# Viper 5901 Alarm goes off when started



## doogoes (Oct 12, 2009)

I just had a Viper 5901 Responder SST Combo installed and they also installed the factory alarm bypass and supposedly a door bypass??, but every time the vehicle has sat for a while, when you remotely start the car the alarm goes off. System is in a 2007 Chevy Trailblazer LT. Installation place seems to have a bunch of young guys that have no clue what the problem is. Anyone know what the issue is?
Cheers,


----------



## lcurle (Oct 5, 2008)

The alarm is not unarming before the vehicle starts, therefore setting off a shock sensor and tripping the alarm. Run a test, unarm the car then start, same problem? Then unarm the car and start with key, same problem? Let me know what you find.


----------



## doogoes (Oct 12, 2009)

Hi

Sorry should have mentioned that if you unlock the vehicle first, then start it...there is no alarm.


----------



## lcurle (Oct 5, 2008)

the after market alarm is not unarming before the remot start sequence.

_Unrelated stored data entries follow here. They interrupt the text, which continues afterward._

/-- (W1) SEAGULL: `Σ_a rntr([t_c,t_a][t_d,t_a]) = −[c = d]·2N²`. [folklore] -/
theorem sum_rntr_seagull {τ : C → Matrix (Fin N) (Fin N) ℂ} (hτ : Complete τ) (ho : TrOrthonormal τ) (hN : N ≠ 0) (c d : C) :
    ∑ a, rntr (br (gen τ c) (gen τ a) * br (gen τ d) (gen τ a)) = if c = d then -(2 * (N : ℝ) ^ 2) else 0 := by
  simp only [sum_rntr_eq, gen, br]
  rw [sum_trace_letter4_comm_mul_comm_re hτ ho hN, inv_mul_ite]
  have hN' : (N : ℝ) ≠ 0 := Nat.cast_ne_zero.mpr hN
  split_ifs
  · field_simp
  · rfl

/-- (W4, first word) `Σ_a rntr(t_a [t_c,t_a] t_d) = −[c = d]·N²`. [folklore] -/
theorem sum_rntr_mul_br_mul {τ : C → Matrix (Fin N) (Fin N) ℂ} (hτ : Complete τ) (ho : TrOrthonormal τ) (hN : N ≠ 0) (c d : C) :
    ∑ a, rntr (gen τ a * br (gen τ c) (gen τ a) * gen τ d) = if c = d then -((N : ℝ) ^ 2) else 0 := by
  simp only [sum_rntr_eq, gen, br]
  rw [sum_trace_letter4_mul_comm_mul_re hτ ho hN, inv_mul_ite]
  have hN' : (N : ℝ) ≠ 0 := Nat.cast_ne_zero.mpr hN
  split_ifs
  · field_simp
  · rfl

/-- (W4, second word) `Σ_a rntr([t_c,t_a] t_a t_d) = [c = d]·N²`. [folklore] -/
theorem sum_rntr_br_mul_mul {τ : C → Matrix (Fin N) (Fin N) ℂ} (hτ : Complete τ) (ho : TrOrthonormal τ) (hN : N ≠ 0) (c d : C) :
    ∑ a, rntr (br (gen τ c) (gen τ a) * gen τ a * gen τ d) = if c = d then (N : ℝ) ^ 2 else 0 := by
  simp only [sum_rntr_eq, gen, br]
  rw [sum_trace_letter4_comm_mul_mul_re hτ ho hN, inv_mul_ite]
  have hN' : (N : ℝ) ≠ 0 := Nat.cast_ne_zero.mpr hN
  split_ifs
  · field_simp
  · rfl

/-- (W2′) SECOND-ORDER TRANSPORT WORD: `Σ_a rntr(t_a t_c [t_d,t_a]) = [c = d]·N²` — ONE cyclic rotation of `rntr` turns it into the second
(W4) word with the background letters exchanged. [folklore] -/
theorem sum_rntr_mul_mul_br {τ : C → Matrix (Fin N) (Fin N) ℂ} (hτ : Complete τ) (ho : TrOrthonormal τ) (hN : N ≠ 0) (c d : C) :
    ∑ a, rntr (gen τ a * gen τ c * br (gen τ d) (gen τ a)) = if c = d then (N : ℝ) ^ 2 else 0 := by
  have h : ∀ a, rntr (gen τ a * gen τ c * br (gen τ d) (gen τ a)) = rntr (br (gen τ d) (gen τ a) * gen τ a * gen τ c) := by
    intro a
    rw [rntr_comm (gen τ a * gen τ c), ← mul_assoc]
  simp only [h, sum_rntr_br_mul_mul hτ ho hN d c, eq_comm]

/-- (W3) SCALAR SLOT: `Σ_a rntr(t_a t_a (t_c t_d)) = [c = d]·(N² − 1)`. [folklore] -/
theorem sum_rntr_sq_mul {τ : C → Matrix (Fin N) (Fin N) ℂ} (hτ : Complete τ) (ho : TrOrthonormal τ) (hN : N ≠ 0) (c d : C) :
    ∑ a, rntr (gen τ a * gen τ a * (gen τ c * gen τ d)) = if c = d then (N : ℝ) ^ 2 - 1 else 0 := by
  simp only [sum_rntr_eq, gen, ← mul_assoc]
  rw [sum_trace_letter4_sq_mul_re hτ ho, inv_mul_ite]
  have hN' : (N : ℝ) ≠ 0 := Nat.cast_ne_zero.mpr hN
  split_ifs
  · field_simp
  · rfl

end Words

/-! ## §3 The traced kernel -/

section Traced

attribute [local instance] Matrix.linftyOpNormedRing Matrix.linftyOpNormedAlgebra

variable {N : ℕ} {C : Type*} [Fintype C] [DecidableEq C]

/-- **THE TRACED SYMMETRIC BLOCK**: `Σ_a pSym rntr (gen τ) i j k l (t_c) (t_d) a a = [c = d]·wSym N i j k l`. [folklore] -/
theorem sum_pSym_diag {τ : C → Matrix (Fin N) (Fin N) ℂ} (hτ : Complete τ) (ho : TrOrthonormal τ) (hN : N ≠ 0)
    (i j k l : Fin 4) (c d : C) :
    ∑ a, pSym rntr (gen τ) i j k l (gen τ c) (gen τ d) a a = if c = d then wSym N i j k l else 0 := by
  simp only [pSym, Finset.sum_add_distrib, Finset.sum_sub_distrib, ← Finset.mul_sum, sum_rntr_seagull hτ ho hN,
    sum_rntr_mul_mul_br hτ ho hN, sum_rntr_mul_br_mul hτ ho hN, sum_rntr_sandwich, sum_rntr_sq_mul hτ ho hN,
    sum_rntr_br_mul_mul hτ ho hN]
  unfold wSym
  split_ifs <;> ring

/-- **THE TRACED PAIR BLOCK**: `Σ_a pPair rntr (gen τ) i j k l (t_c) (t_d) a a = [c = d]·wPair N i j k l`. [folklore] -/
theorem sum_pPair_diag {τ : C → Matrix (Fin N) (Fin N) ℂ} (hτ : Complete τ) (ho : TrOrthonormal τ) (hN : N ≠ 0)
    (i j k l : Fin 4) (c d : C) :
    ∑ a, pPair rntr (gen τ) i j k l (gen τ c) (gen τ d) a a = if c = d then wPair N i j k l else 0 := by
  simp only [pPair, sub_self, mul_zero, zero_add, Finset.sum_add_distrib, Finset.sum_sub_distrib, ← Finset.mul_sum,
    sum_rntr_mul_br_mul hτ ho hN, sum_rntr_br_mul_mul hτ ho hN]
  unfold wPair
  split_ifs <;> ring

/-- **THE FLUCTUATION-COLOUR TRACE OF THE `(2,2)` PLAQUETTE KERNEL**:
`Σ_a K22 rntr (gen τ) i j k l a a c d = [c = d]·w22 N i j k l` — diagonal in the background colours, with the explicit position table
`w22`. [folklore] -/
theorem sum_K22_diag {τ : C → Matrix (Fin N) (Fin N) ℂ} (hτ : Complete τ) (ho : TrOrthonormal τ) (hN : N ≠ 0)
    (i j k l : Fin 4) (c d : C) :
    ∑ a, K22 rntr (gen τ) i j k l a a c d = if c = d then w22 N i j k l else 0 := by
  simp only [K22, m22, ← Finset.mul_sum, Finset.sum_add_distrib, sum_pSym_diag hτ ho hN]
  unfold w22
  by_cases hij : i < j
  · simp only [if_pos hij, sum_pPair_diag hτ ho hN]
    split_ifs <;> ring
  · simp only [if_neg hij, Finset.sum_const_zero, add_zero]
    split_ifs <;> ring

end Traced

/-! ## §4 The colour-blind traced form at a background in coordinates -/

section Field

attribute [local instance] Matrix.linftyOpNormedRing Matrix.linftyOpNormedAlgebra

variable {N : ℕ} {C : Type*} [Fintype C] [DecidableEq C]
variable {Λ : Type*} [AddCommGroup Λ] {D : Type*}

/-- **THE COLOUR-BLIND TRACED FORM**: at `B = field (gen τ) u`,
`Σ_a M22 rntr (gen τ) e B x μ ν i j a a = Σ_k Σ_l (Σ_c u_k(c) u_l(c)) · w22 N i j k l` — traced over the fluctuation colour, the `(2,2)`
vertex sees the background only through the colour inner products of its coordinates at the two background positions. [folklore] -/
theorem sum_M22_field_diag {τ : C → Matrix (Fin N) (Fin N) ℂ} (hτ : Complete τ) (ho : TrOrthonormal τ) (hN : N ≠ 0)
    (e : D → Λ) (u : Λ × (C × D) → ℝ) (x : Λ) (μ ν : D) (i j : Fin 4) :
    ∑ a, M22 rntr (gen τ) e (field (gen τ) u) x μ ν i j a a
      = ∑ k, ∑ l, (∑ c, cv e u x μ ν k c * cv e u x μ ν l c) * w22 N i j k l := by
  simp only [M22_field]
  rw [Finset.sum_comm]
  refine Finset.sum_congr rfl fun k _ => ?_
  rw [Finset.sum_comm]
  refine Finset.sum_congr rfl fun l _ => ?_
  rw [Finset.sum_comm, Finset.sum_mul]
  refine Finset.sum_congr rfl fun c _ => ?_
  rw [Finset.sum_comm]
  simp only [← Finset.mul_sum, sum_K22_diag hτ ho hN, mul_ite, mul_zero, Finset.sum_ite_eq, Finset.mem_univ, if_true]

/-- THE SUMMED TRACED `(2,2)`-JET at `W`-colour-diagonal data: for every real `σ : Fin 4 → Fin 4 → ℝ` (a position kernel),
`Σ_i Σ_j σ i j Σ_a M22 … i j a a = Σ_i Σ_j Σ_k Σ_l σ i j (u_k · u_l) w22 N i j k l` — the shape of a contraction against a colour-blind
fluctuation covariance (the covariance itself is NOT in this file). [folklore] -/
theorem sum_sum_M22_field_diag {τ : C → Matrix (Fin N) (Fin N) ℂ} (hτ : Complete τ) (ho : TrOrthonormal τ) (hN : N ≠ 0)
    (e : D → Λ) (u : Λ × (C × D) → ℝ) (x : Λ) (μ ν : D) (σ : Fin 4 → Fin 4 → ℝ) :
    ∑ i, ∑ j, σ i j * ∑ a, M22 rntr (gen τ) e (field (gen τ) u) x μ ν i j a a
      = ∑ i, ∑ j, ∑ k, ∑ l, σ i j * ((∑ c, cv e u x μ ν k c * cv e u x μ ν l c) * w22 N i j k l) := by
  simp only [sum_M22_field_diag hτ ho hN, Finset.mul_sum]

/-- THE POSITION-DIAGONAL INSTANCE (`σ = 1` on the diagonal): `Σ_i Σ_a M22 … i i a a = (N² − 1) · Σ_k Σ_l (u_k · u_l)(2 qq k l)` — the
`(N² − 1)`-multiple of the scalar-slot (`quadB`) form of the background coordinates. [folklore] -/
theorem sum_M22_field_diag_diag {τ : C → Matrix (Fin N) (Fin N) ℂ} (hτ : Complete τ) (ho : TrOrthonormal τ) (hN : N ≠ 0)
    (e : D → Λ) (u : Λ × (C × D) → ℝ) (x : Λ) (μ ν : D) :
    ∑ i, ∑ a, M22 rntr (gen τ) e (field (gen τ) u) x μ ν i i a a
      = ((N : ℝ) ^ 2 - 1) * ∑ k, ∑ l, (∑ c, cv e u x μ ν k c * cv e u x μ ν l c) * (2 * qq k l) := by
  simp only [sum_M22_field_diag hτ ho hN]
  rw [Finset.sum_comm, Finset.mul_sum]
  refine Finset.sum_congr rfl fun k _ => ?_
  rw [Finset.sum_comm, Finset.mul_sum]
  refine Finset.sum_congr rfl fun l _ => ?_
  rw [← Finset.mul_sum, sum_w22_diag]
  ring

end Field

/-! ## §5 Examples -/

section Examples

/-- a sample entry: `w22 N 0 1 0 0 = −N²·½ + … `; concretely `w22 N 1 1 0 0 = ¼(N² − 1)` (the contact cell of position `0` seen from the
fluctuation pair `(1,1)`: only the scalar slot contributes). [folklore] -/
example (N : ℕ) : w22 N 1 1 0 0 = 4⁻¹ * ((N : ℝ) ^ 2 - 1) := by
  simp [w22, wSym, inc, qq, sgn]; ring

/-- the seagull-dominated cell: `w22 N 0 3 0 1 = s_0 s_3 (N²(inc_{30} − inc_{00})(inc_{31} − ½ s_1) + ½(N²−1) qq_{01} + N²(inc_{00} − inc_{30}) s_1)
= −(½N² + ½(N²−1) − N²) = ½`. [folklore] -/
example (N : ℕ) : w22 N 0 3 0 1 = 2⁻¹ := by
  simp [w22, wSym, wPair, inc, qq, sgn, Fin.lt_def]; ring

/-- at `N = 1` (abelian letters) the scalar-slot part drops out of the position-diagonal contraction. [folklore] -/
example (k l : Fin 4) : ∑ i, w22 1 i i k l = 0 := by
  rw [sum_w22_diag]; simp

end Examples

end Literature.MathematicalPhysics.QuantumFieldTheory.Balaban1983to89.Beta.PlaquetteVertex2Trace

Make sure seems like an internal problem rather then wiring.


----------



## airpoppoff (Nov 26, 2009)

I'm pretty much having the same problem with my 05 Toyota 4runner. 

So I'll try to keep this short and Simple.

Got a Viper 5901 2 way remote starter + security. + DEI 556u Transponder. Installed it, Everything works fantastic. Except one thing.

When I remote start the car, with the system armed (doors locked) The factory alarm goes off, I can tell cause it's the horn and headlights that flash. I pulled the fac alarm fuse in the dash and it still does it. If I unarm the system, Start it, then arm it, it doesent go off.

I really don't want to have to do that everytime, I'm never anywhere near close to the car when it starts, so I don't want someone walking by and hearing the doors unlock and such.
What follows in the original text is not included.